Jess · July 19, 2019, 6:43pm

I actually love that! Great example of “opportunistic development” in action.

haj_mammad · March 6, 2020, 12:08pm

Hey everyone…
I was just studying and thinking about my M.S. thesis and I came up with this idea that if we want to choose an embedding size for certain number of points, we need to think about the density of the points in the embedding space.
Let me explain to you what am I thinking with an example: Imagine we have 100 points and we embed them in a two dimensional space. (One can imagine a 10 by 10 square with one point equally in each little square) If we increase the dimensionality of the space from two to three, how many points can we put in that space? (Again one can imagine a 10 by 10 by 10 cube with each point in a 1 * 1 * 1 cube)
The answer is intuitively 1000. So lets wrap it up with a mathematical formula:
If we want to maintain the density in our embedding space, the below fraction must be a constant value.

log(# of points)
----------------------- = constant (Which we set it according our belief over the usage of that embedding)
(# of dimensions)

If this constant value is a large number, it means we have a dense embedding space and embedded entities are densely close to each other.
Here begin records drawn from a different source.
import Literature.LinearAlgebra.Matrix.GL2ZSL2ZClassSplitting
import Mathlib.Data.Int.Interval
import HarnessLib

/-!
# Hertling–Larabi 2026b THEOREM 7.10 (b) made effective: the finite set `M(r, s)` of (semi-)normal forms as an
# explicit FINSET of pairs `(a, c)` — so that the number of `SL₂(ℤ)`- and `GL₂(ℤ)`-conjugacy classes of integer
# `2 × 2` matrices with characteristic polynomial `t² − rt + s`, `r² − 4s < 0`, is COMPUTED by `decide` — and
# EXAMPLES 7.11 (i), (ii): `|M(0, 5)| = 4`, `|M(0, 20)| = 12` («12 `SL_2(ℤ)` conjugacy classes and 6 `GL_2(ℤ)`-conjugacy
# classes of matrices with characteristic polynomial `t² + 20`»)

[topic LinearAlgebra/Matrix] Sequel to `SL2ZIrreducibleNormalForms` (Thm. 7.10: `M(r, s)`, representatives, unique
normal forms for `D < 0`; `natCard_quot_sl2_conj_eq`) and `GL2ZSL2ZClassSplitting` (Thm. 7.9 (b):
`#SL₂-classes = 2·#GL₂-classes`).  Lane `lit-hodgefound` (Track 2 foundations library), seat p19 generation 39, row
g39-#5.  THEOREMS ONLY: no definition, no instance, no notation, no named fact (D-0026, net Literature debt `0`),
no `sorry`.

The point.  A matrix `(a b; c d) ∈ M(r, s)` is determined by `(a, c)`: `d = r − a` and `b = (a(r − a) − s)/c`; and the
proof of Theorem 7.10 (b) bounds `a` and `c` («`|c| ≤ √((4/3)|D|)`», «`|a − r/2| ≤ |c|/2`»).  So `M(r, s)` is in
bijection with the finset written out here as
`T(r, s) = {(a, c) ∈ [−(⌊|4D|/3⌋ + |r|), ⌊|4D|/3⌋ + |r|] × [−⌊|4D|/3⌋, ⌊|4D|/3⌋] | c ≠ 0, c ∣ a(r−a) − s,
|c| ≤ |b|, 2a − r ∈ (−|c|, |c|], (|c| = |b| → 2a − r ≥ 0)}` with `b = (a(r−a) − s)/c`, `4D = r² − 4s`
(`Finset.filter` of a product of `Finset.Icc`s — decidable, so `decide` evaluates its cardinality), and for
`r² − 4s < 0` the class numbers of Theorem 7.10 (c)(iii) / Theorem 7.9 (b) are `|T(r, s)|` and `|T(r, s)|/2`.

## Source, VERBATIM

C. Hertling, K. Larabi, *Conjugacy classes of regular integer matrices*, arXiv:2602.15748 (2026)
[HertlingLarabi2026b], held `paper:arxiv-2602.15748`, §7.3, chunks p0017–p0019:
«**Theorem 7.10.** […] (b) The set `M(r, s) := {(a b; c d) ∈ M_{2×2}(ℤ) | a + d = r, ad − bc = s, 0 < |c| ≤ |b|,
a − d ∈ (−|c|, |c|], in the case |c| = |b| a − d ∈ [0, |c|]}` is finite and not empty. […] Proof: (b) The case
`D < 0`: […] `c² ≤ (4/3)|D|`, so `|c| ≤ √((4/3)|D|)`, `|a − r/2| = |d − r/2| = |(a−d)/2| ≤ |c|/2 ≤ √(⅓|D|)`. […]
`|b| ≤ ¼c² − D ≤ (4/3)|D|`. Therefore the set `M(r, s)` is finite. The case `D > 0`: […] `c² ≤ bc ≤ D` […]»
«**Examples 7.11.** (i) […] `M(0, 5) = {(0 −5; 1 0), (0 5; −1 0), (1 −3; 2 −1), (1 3; −2 −1)}`. Therefore there
are four `SL_2(ℤ)`-conjugacy classes and two `GL_2(ℤ)`-conjugacy classes […]
(ii) Now we are interested in matrices in `M_{2×2}(ℤ)` with characteristic polynomial `p_2(t) = t² + 20`. […] Here
`r = 0`, `s = 20`, `D = r²/4 − s = −20 < 0`. The proof of Theorem 7.10 (b) gives for matrices `(a b; c d) ∈ M(0, 20)`
the (in)equalities `0 < |c| ≤ ⌊√((4/3)|D|)⌋ = 5`, `d = −a`, `2a ∈ (−|c|, |c|]`, so `a ∈ [−2, 2]`, if `|b| = |c|`
then `a ∈ [0, 2]`, `|c| ≤ |b| ≤ ⌊(4/3)|D|⌋ = 26`. The case `a = 2`: `−bc = 24`, `|c| ≥ 2a = 4`, `(2 −6; 4 −2)`,
`(2 6; −4 −2)`. The case `a = 1`: `−bc = 21`, `|c| ≥ 2a = 2`, `(1 −7; 3 −1)`, `(1 7; −3 −1)`. The case `a = 0`:
`−bc = 20`, `(0 −20; 1 0)`, `(0 20; −1 0)`, `(0 −10; 2 0)`, `(0 10; −2 0)`, `(0 −5; 4 0)`, `(0 5; −4 0)`. The
case `a = −1`: `−bc = 21`, `|c| > 2|a| = 2`, `(−1 −7; 3 1)`, `(−1 7; −3 1)`. The case `a = −2`: `−bc = 24`,
`|c| > 2|a| = 4`, `|c| ≤ |b|`, impossible. `M(0, 20)` contains 12 matrices, so there are 12 `SL_2(ℤ)` conjugacy
classes and 6 `GL_2(ℤ)`-conjugacy classes of matrices with characteristic polynomial `p_2(t) = t² + 20`, with
representatives those 6 matrices `B = (a b; c d)` of the 12 matrices above which satisfy `c > 0`.»

## What is proved

* §1 `abs_le_and_abs_le` (the bounds `|c| ≤ ⌊|4D|/3⌋`, `|a| ≤ ⌊|4D|/3⌋ + |r|` for `(a b; c d) ∈ M(r, s)`, every
  `r, s`), **`mem_normalForms_iff`** (`B ∈ M(r, s)` iff `(B 0 0, B 1 0) ∈ T(r, s)` and
  `B = (a, (a(r−a)−s)/c; c, r−a)`), **`natCard_normalForms_eq_card`** (`|M(r, s)| = |T(r, s)|`).
* §2 for `r² − 4s < 0`: **`natCard_quot_sl2_conj_eq_card`** (number of `SL₂(ℤ)`-classes `= |T(r, s)|`) and
  **`natCard_quot_gl2_conj_eq_card_div_two`** (number of `GL₂(ℤ)`-classes `= |T(r, s)|/2`).
* §3 **EXAMPLES 7.11** by `decide`: `card_T_zero_five` (`= 4`), `card_T_zero_twenty` (`= 12`),
  `natCard_quot_sl2_conj_zero_twenty` (`= 12`), `natCard_quot_gl2_conj_zero_twenty` (`= 6`); and, as further checks
  of the machine, `card_T_zero_one` (`t² + 1`: `2` classes, i.e. one `GL₂(ℤ)`-class — `ℤ[i]` is principal) and
  `card_T_zero_neg_two` (type IV, `t² − 2`: `M(0, −2)` has `2` semi-normal forms).

## References

* [HertlingLarabi2026b] C. Hertling, K. Larabi, arXiv:2602.15748 (2026), §7.3 Theorem 7.10 (b) with proof and
  Examples 7.11 (i), (ii) (chunks p0017–p0019). [cite: HertlingLarabi2026b, §7.3 Theorem 7.10 (b) and Examples 7.11, chunks p0017–p0019]
-/

namespace Literature.LinearAlgebra.Matrix.SL2ZNormalFormsEnumeration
It helps when we know we have many categories that are similar to each other and we want our algorithms to embed them in similar positions. (So we allow such high density)
If this constant value is a small number, it means our embedding space is quite sparse and entities are more likely to be away from each other. It can help when we know most of the categories are semantically different and we want to allow our algorithms to embed them quite dis-similarly. (So we let the density be low)
I come to this conclusion that the formula mentioned above:

or more generally
a * n_cat ** b
is not the best decision. Instead, we must use:
a * log(n_cat)
and i think having only one hyper-parameter to tune is another advantage.
But why nobody was concerned about the above formula and all the discussions was about the constant values used in it?
My answer to that question is simple: Because two formulas are quite similar when we plot them and look at the shapes. (Except the beginning of the log which won’t be used since n_cat is never less than 2)

All i discussed here is my personal opinion and I’ll be happy to hear your (@muellerzr, @ste) idea about it.

muellerzr · March 6, 2020, 12:59pm

That’s because Jeremy did his own (many) investigations and experiments on the Rossmann dataset and found that it worked better. For your experiments, attempt to do so on the Rossmann dataset (as we have a baseline).

(Also if you have more questions, ping me on it I’ve spoken to Jeremy on this topic)

haj_mammad · March 6, 2020, 3:01pm

Thanks for your fast response @muellerzr !
I read the data description of that dataset. As far as I understood, this is a single dataset with few categorical fields. So one can’t simply extend the conclusions about size of embedding vectors from this single dataset to an overall rule [of thumb].
Also i should mention again that two functions are quite similar if you plot them (I did it). So if Jeremy found best embedding sizes about this dataset (which is just a dozen of points), we can fit both functions to those points and then evaluate both of them according to similarity of their outputs to the best values. But this comparison may not be enough for us to decide a general rule to pick embedding sizes in all problems and all datasets.
A better experiment will be evaluating both ideas on a dataset with many categorical fields (which all of them need to be embedded) and CTR prediction datasets (Criteo, Avazu, etc.) are quite suitable for this comparison.
I also will be delighted if you share the experiment results on the Rassmann dataset.

muellerzr · March 6, 2020, 4:47pm

You should use the feature engineered one we use in the course. This will provide yourself baselines as well all the feature engineered columns turn into categorical, leaving us with ~29 categorical variables.

haj_mammad · March 6, 2020, 5:24pm

Sorry I’m not in the context of the course. I just wanted to find some article or website to cite in my thesis and I ended up here. But 29 is still a small number compared with CTR prediction datasets.
I was thinking about a global rule for embedding size.